Paul showed us a building site on a patch of wasteland within the compound walls, where a handful of Afghan bricklayers had started to build an accommodation block for the recruits.
“We’ve been given 1.4 million pounds to spend on this compound,” he said quietly, as though this fact alone could get him arrested. For some reason, I wasn’t sure he trusted us. What he thought we were going to do to him, I had no idea.
He led us back to the cookhouse for lunch. On the way, we spotted a stray dog, sitting just inside of the compound wall. Being dog lovers, Ali and I called him over.
“Here boy!”
The dog walked towards us, panting happily, but as he got closer we saw that he only had one eye. He didn’t seem to be in any pain – he was moving OK – but there was clearly something wrong.

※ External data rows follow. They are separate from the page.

import Mathlib.Data.List.GetD
import Summits.Ventures.QEC.Census.CertBits
import HarnessLib

/-!
# Word-level check for «one row-list matrix is another re-indexed along explicit bijection tables»
# (qec census EQUIV lane, qec-search-1; support module for `Census/Equiv/*.lean`)

The EQUIV lane (lead block 160 (3) / FINDINGS T-89) proves `C'.HX = C.HX.submatrix ρ σ` for two census codes given as
row lists (`rowMatrix n L'`, `rowMatrix n' L`) and explicit permutation TABLES `σtab` (qubits) and `ρtab` (check rows), then
transports `IsCode` by FACT P (`CSSCode.isCode_iff_of_submatrix`, Lin–Pryadko 2024 Thm 6). Deciding the matrix identity
entrywise in the kernel costs `|L'| · n` table look-ups (minutes at `n ≈ 200`); this file replaces it by ONE pass per row:
`gatherBits σtab w` is the word whose bit `q` is bit `σtab[q]` of `w` (structural recursion, like `colMask`), and
`permRowsOK n n' L' L σtab ρtab` checks `L'[i] = gatherBits σtab L[ρtab[i]]` for every row together with the range side
conditions; `rowMatrix_eq_submatrix_of_permRowsOK` turns a passing check into the matrix identity for ANY functions `σ`, `ρ`
whose values are read from the tables. All folklore bit arithmetic; no `native_decide`; nothing about codes is asserted here.
-/

namespace Summit.Ventures.QEC.Census

open Matrix

/-- `gatherBits tab w`: the word whose bit `q` (`q < tab.length`) is bit `tab[q]` of `w`. (definition, structural on the table) -/
def gatherBits : List ℕ → ℕ → ℕ
  | [], _ => 0
  | t :: ts, w => (if w.testBit t then 1 else 0) + 2 * gatherBits ts w

/-- bit `q` of `gatherBits tab w` is bit `tab[q]` of `w`. -/
theorem testBit_gatherBits (tab : List ℕ) (w q : ℕ) (hq : q < tab.length) :
    (gatherBits tab w).testBit q = w.testBit tab[q] := by
  induction tab generalizing q with
  | nil => simp at hq
  | cons t ts ih =>
    cases q with
    | zero =>
      rw [gatherBits, Nat.testBit_zero]
      split <;> simp_all [Nat.add_mul_mod_self_left]
    | succ q =>
      rw [gatherBits, Nat.testBit_succ]
      have hq' : q < ts.length := by simpa using hq
      have : ((if w.testBit t then 1 else 0) + 2 * gatherBits ts w) / 2 = gatherBits ts w := by
        split <;> omega
      rw [this, ih q hq']
      simp

/-- `permRowsOK n n' L' L σtab ρtab`: the qubit table has length `n` with entries `< n'`, the row table has an entry `< |L|` for
every row of `L'`, and every row of `L'` is the gathered row of `L`: `L'[i] = gatherBits σtab L[ρtab[i]]`. (definition, `decide +kernel`) -/
def permRowsOK (n n' : ℕ) (L' L σtab ρtab : List ℕ) : Bool :=
  (σtab.length == n) && σtab.all (· < n') && (ρtab.length == L'.length) && ρtab.all (· < L.length) &&
    (List.range L'.length).all fun i => L'.getD i 0 == gatherBits σtab (L.getD (ρtab.getD i 0) 0)

/-- **A passing `permRowsOK` check IS the matrix identity** `rowMatrix n L' = (rowMatrix n' L).submatrix ρ σ` for every pair of
functions reading the tables (`(σ q).val = σtab[q]`, `(ρ i).val = ρtab[i]`, stated with `getD … % …` as the Equiv files define them). -/
theorem rowMatrix_eq_submatrix_of_permRowsOK {n n' : ℕ} {L' L σtab ρtab : List ℕ}
    (h : permRowsOK n n' L' L σtab ρtab = true)
    (σ : Fin n → Fin n') (ρ : Fin L'.length → Fin L.length)
    (hσ : ∀ q : Fin n, (σ q).val = σtab.getD q.val 0 % n')
    (hρ : ∀ i : Fin L'.length, (ρ i).val = ρtab.getD i.val 0 % L.length) :
    rowMatrix n L' = (rowMatrix n' L).submatrix ρ σ := by
  simp only [permRowsOK, Bool.and_eq_true, beq_iff_eq, List.all_eq_true, decide_eq_true_eq, List.mem_range] at h
  obtain ⟨⟨⟨⟨hσlen, hσlt⟩, hρlen⟩, hρlt⟩, hrows⟩ := h
  ext i q
  have hi : i.val < L'.length := i.isLt
  have hqσ : q.val < σtab.length := by rw [hσlen]; exact q.isLt
  have hiρ : i.val < ρtab.length := by rw [hρlen]; exact hi
  have hσq : σtab.getD q.val 0 = σtab[q.val] := List.getD_eq_getElem _ _ hqσ
  have hρi : ρtab.getD i.val 0 = ρtab[i.val] := List.getD_eq_getElem _ _ hiρ
  have hσq_lt : σtab[q.val] < n' := hσlt _ (List.getElem_mem hqσ)
  have hρi_lt : ρtab[i.val] < L.length := hρlt _ (List.getElem_mem hiρ)
  have hσv : (σ q).val = σtab[q.val] := by rw [hσ q, hσq, Nat.mod_eq_of_lt hσq_lt]
  have hρv : (ρ i).val = ρtab[i.val] := by rw [hρ i, hρi, Nat.mod_eq_of_lt hρi_lt]
  have hrow := hrows i.val hi
  have e1 : L'[i] = L'.getD i.val 0 := (List.getD_eq_getElem _ _ hi).symm
  have e2 : L[ρ i] = L.getD (ρ i).val 0 := (List.getD_eq_getElem _ _ (ρ i).isLt).symm
  have hbit : L'[i].testBit q.val = L[ρ i].testBit (σ q).val := by
    rw [e1, e2, hrow, testBit_gatherBits _ _ _ hqσ, hσv, hρv, hρi]
  change (if L'[i].testBit q.val then (1 : ZMod 2) else 0) = (if L[ρ i].testBit (σ q).val then (1 : ZMod 2) else 0)
  simp only [hbit]

end Summit.Ventures.QEC.Census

He came right over and sat down at our feet, looking up at us, showing us in close-up the huge gash running all the way down the side of his face, from his blood-caked eye socket to the corner of his mouth.
He clearly needed medical attention, but this was Afghanistan, so what hope did he have? There was a handful of British Army vets in theatre, but they were spread all over the place, and very much in demand. The only other option was the charity Nowzad,
*
but that would take time and money.
The dog looked at me, still panting happily. He seemed OK for now, but it was only a short matter of time before the wound would become infected. Flies were buzzing around his face in growing numbers, waiting to move in. I waved them away, wanting to comfort him, but reluctant to give him a pat on the head. I had no idea how he’d come to be injured, and if he bit me, I’d be bundled onto the next plane back to the UK for a long spell in quarantine, pumped full of anti-rabies drugs.

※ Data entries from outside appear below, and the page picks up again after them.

/-- **THE BRIDGE from the binders of `WORNCHypWildNR`, CHARACTERISTIC-FREE**: a base `n`-datum (`n ≠ 0`) over ANY field whose stage is
a NON-RESONANT hypersurface-shape n.c. stage is a `ncHypShapeNR n`-datum for `E := (𝓘(H), 0) :: [(𝓘(Dᵢ), aᵢ)]ᵢ`, `H := 𝓘(F.H)`
(T17b's unit-free bridge; the exponents of `E` are the labels). [new] [folklore] -/
theorem exists_ncHypShapeNR_of_isNCHypStageNR {n : ℕ} (hn : n ≠ 0) {k : Type} [Field k] (g : Y ⟶ Spec (.of k)) (hB : IsBase Y g)
    {M : MarkedIdeal Y} (hM : IsDatum n M) (hNC : IsNCHypStageNR n ⟨Y, M.ideal⟩) :
    ∃ (E : List (Y.IdealSheafData × ℕ)) (H : Y.IdealSheafData),
      HasSNC (H :: boundaryOf E) ∧ H ∈ boundaryOf E ∧ ncHypShapeNR n Y E H M := by
  obtain ⟨F, hS, hF, hSupp, hlab⟩ := hNC
  obtain ⟨hH, hEs, hP⟩ := ncHypShapeF_of_isBase g hB hM hS hF hSupp
  have hinj : ∀ i j, vanishingIdeal (F.D i) = vanishingIdeal (F.D j) → i = j := by
    intro i j hij
    by_contra hne
    have hset : ((F.D i : Closeds Y) : Set Y) = (F.D j : Set Y) := by
      rw [← Scheme.IdealSheafData.coe_support_vanishingIdeal (Z := F.D i), hij,
        Scheme.IdealSheafData.coe_support_vanishingIdeal]
    exact hS.2.2.2.2.2 i j hne hset.le
  refine ⟨_, _, hEs, hH, hP, hn, fun K y _ => ?_⟩
  rcases F.expOf_cons_expList hinj K with h0 | ⟨i, hi⟩
  · exact Or.inl h0
  · rw [hi]; exact hlab i

/-- ★★ **THE NON-RESONANT LAW, frame level, hyp-free, OVER ANY FIELD**: a base `n`-datum (`n ≥ 1`) whose stage is a NON-RESONANT
n.c. stage admits a weak resolution — Kollár's strategy through `H` (T16) on N23c's star-stable class, every round certified by the
higher-order Hasse guard (N23a/N23b).  No prime, no characteristic hypothesis. [new] [cite: Kollar2007, (3.111) Step 3]
[cite: EGAIV4, Thm. 16.11.2] [cite: CossartPiltant2008, Prop. 4.2 (a)] -/
theorem worNR_holds {n : ℕ} (hn : 1 ≤ n) {k : Type} [Field k] (g : Y ⟶ Spec (.of k)) (hB : IsBase Y g) (M : MarkedIdeal Y)
    (hM : IsDatum n M) (hNC : IsNCHypStageNR n ⟨Y, M.ideal⟩) : ∃ t : CentreSeq Y, WeakResolution t M := by
  haveI := hB.locallyOfFiniteType
  haveI := hB.quasiCompact
  haveI : IsLocallyNoetherian Y := LocallyOfFiniteType.isLocallyNoetherian g
  obtain ⟨E, H, hEs, hH, hP⟩ := exists_ncHypShapeNR_of_isNCHypStageNR (by omega) g hB hM hNC
  exact hP.exists_weakResolution hEs hH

As though sensing my unease, the dog turned away from me, allowing me to stroke his back. I ran my hand along his thick coat,
the fur dark and matted with dirt. I wondered how he managed to cope in this heat.
“He needs to be shot,” Paul said.
He was right, of course. Without immediate treatment, the dog was only going to suffer a slow, painful death.

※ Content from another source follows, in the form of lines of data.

/-- item stmt-CriticalPhenomena-5178 · crux (kind.auto-crux: conjecture-grade) · rank 0 · open · by planner
why it might fail: It is Cardy for bond-ℤ² on one quad family — open (Grimmett2018 §5.7 p.176; known only on site-𝕋, Smirnov2001): false iff ℤ² universality fails (LPSA94/Ziff numerics agree with F to ~1e-3); as typed, floors and the closed-strip convention move marks by O(1/N) only, harmless by RSW continuity.
sources: Cardy1992, Smirnov2001, LanglandsPouliotSaintaubin1994, Grimmett2018, BollobasRiordan2006, arXiv:1411.7020
[target] Cardy's formula on half-strip ends for bond percolation on ℤ² at p = 1/2: for 0 ≤
ξ₀<ξ₁<ξ₂<ξ₃ ≤ 1 the probability that the bottom arcs [⌊ξ₀N⌋,⌊ξ₁N⌋] and [⌊ξ₂N⌋,⌊ξ₃N⌋] of {0..N}×ℕ are
joined by an open path of the half-strip tends to F(crossRatio(−cos πξᵢ)) as N → ∞ (card
ik-honeycomb-perron-teleport, "HalfStripCardy for bond-ℤ²" = X_RS of the retired rs-qkz card / P1 of
combinatorial-point-anchor). -/
@[route_item "route-CriticalPhenomena-CardyPerronTeleport", crux]
def HalfStripCardyZ2 : Prop :=
  ∀ ξ : Fin 4 → ℝ, StrictMono ξ → 0 ≤ ξ 0 → ξ 3 ≤ 1 → Filter.Tendsto (fun N : ℕ => (Literature.Probability.Percolation.bondPercolation (Literature.Probability.LatticeModels.zdGraph 2) Literature.Probability.Percolation.half).real (Literature.Probability.Percolation.openCrossing {v : Literature.Probability.LatticeModels.Site 2 | 0 ≤ v 0 ∧ v 0 ≤ (N : ℤ) ∧ 0 ≤ v 1} {v : Literature.Probability.LatticeModels.Site 2 | v 1 = 0 ∧ ((⌊ξ 0 * (N : ℝ)⌋₊ : ℕ) : ℤ) ≤ v 0 ∧ v 0 ≤ ((⌊ξ 1 * (N : ℝ)⌋₊ : ℕ) : ℤ)} {v : Literature.Probability.LatticeModels.Site 2 | v 1 = 0 ∧ ((⌊ξ 2 * (N : ℝ)⌋₊ : ℕ) : ℤ) ≤ v 0 ∧ v 0 ≤ ((⌊ξ 3 * (N : ℝ)⌋₊ : ℕ) : ℤ)})) Filter.atTop (nhds (Literature.Probability.RandomPlanarGeometry.cardyFunction (Literature.Probability.RandomPlanarGeometry.crossRatio (fun i => - Real.cos (Real.pi * ξ i)))))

I had assumed there would be someone on the base who did this kind of thing, maybe a corporal who’d been given five minutes of specialist training for this very eventuality, but I was wrong. Paul meant to do it himself, right now. He called the dog over and walked back towards the compound wall, removing his pistol from his hip holster. The dog followed, still panting.
Russ, Ali and I turned our backs. We heard the shots almost immediately – two of them, two seconds apart. I turned again and saw Paul already walking back towards us, grim-faced, returning his pistol to his holster. The dog was lying on its side, perfectly still, with no visible sign of injury. Paul clearly knew what he was doing. I had expected to see some blood on the wall, but it was still clean and white.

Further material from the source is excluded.